= Try it =
Identify, in the records below, every line where the string "Registered" appears, and copy each such line.
===== Data supplied =====
import Summits.CriticalPhenomena.SAWScalingLimit.Theses.SAWLeftRightFKG
import Summits.CriticalPhenomena.SAWScalingLimit.Theorems.FKGToTraversalBound.Negative.DeepEndpointGap
import Summits.CriticalPhenomena.SAWScalingLimit.Theorems.LeftRightFKG.Negative.BoxMesh
import Summits.CriticalPhenomena.SAWScalingLimit.Theorems.LeftRightFKG.Negative.OrderCharacterisation
import Summits.CriticalPhenomena.SAWScalingLimit.Theorems.BoundaryTP2Negative_Box3

/-!
# Line `three-by-three-corner-witness` — LEAD skeleton for crux `NotFKGAtOne` (stmt-CriticalPhenomena-11233)

Lead prover's working copy of `Cruxes/NotFKGAtOne/Lines/three-by-three-corner-witness.lean` (planner
planner-cruxplan-stmt-CriticalPhenomena-11233-three-by-three-corne-0), re-keyed to the LANDED vocabulary:
the crux's `let Ω` / `let le` are `FKGToTraversalBound.Negative.dom C δ` / `lrLE` (DeepEndpointGap.lean),
sites are `LeftRightFKG.Negative.bx i j` with corner `c₀ = (-1,-1)`, and the new objects `sq3`, `Rint₃`,
`cornerA`, `cornerB` are those of `Theorems/SAWLeftRightFKGNotFKGAtOneDefs.lean` (§D below is a verbatim
copy of that file's declarations until it lands; then it is replaced by the import).

Composition: `NotFKGAtOne_of : Registered.stub_windBox → Registered.stub_meshBox →
Registered.stub_boxCensus → NotFKGAtOne` (sorry-free); `sorry` only in `stub_windBox`, `stub_meshBox`,
`stub_boxCensus`.  See the tree skeleton's docstring for the line in one paragraph and the Disproof used.
-/

noncomputable section

open scoped ENNReal
open MeasureTheory Set Literature.Probability.LatticeModels Literature.Probability.RandomPlanarGeometry
  Literature.Topology.PlaneTopology Summit.CriticalPhenomena.SAWScalingLimit.Theses.SAWLeftRightFKG
open Summit.CriticalPhenomena.SAWScalingLimit.Theorems.LeftRightFKG.Negative
open Summit.CriticalPhenomena.SAWScalingLimit.Theorems.FKGToTraversalBound.Negative (dom lrLE
  notMem_dom_of_mem_support)
open Summit.CriticalPhenomena.SAWScalingLimit.Theorems.BoundaryTP2.Negative
  (pathsFrom endsAt eqSite eqSite_iff nb₃ inBox₃ inBox₃_iff Ω₃ adj₃_iff mem_nb₃ nb₃_adj T₃ mem_T₃_iff
   card_T₃ length_lt_card_of_adj_mem zdGraph_adj_cases zdGraph_adj_of_cases support_mem_pathsFrom
   exists_walk_of_mem_pathsFrom walk_eq_of_support_eq endsAt_support)

/-! ## §D Objects (verbatim `Theorems/SAWLeftRightFKGNotFKGAtOneDefs.lean`, pending its landing) -/

namespace Summit.CriticalPhenomena.SAWScalingLimit.Theorems.NotFKGAtOne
=====
= Output of the exercise =
Composition: `NotFKGAtOne_of : Registered.stub_windBox → Registered.stub_meshBox →
Registered.stub_boxCensus → NotFKGAtOne` (sorry-free); `sorry` only in `stub_windBox`, `stub_meshBox`,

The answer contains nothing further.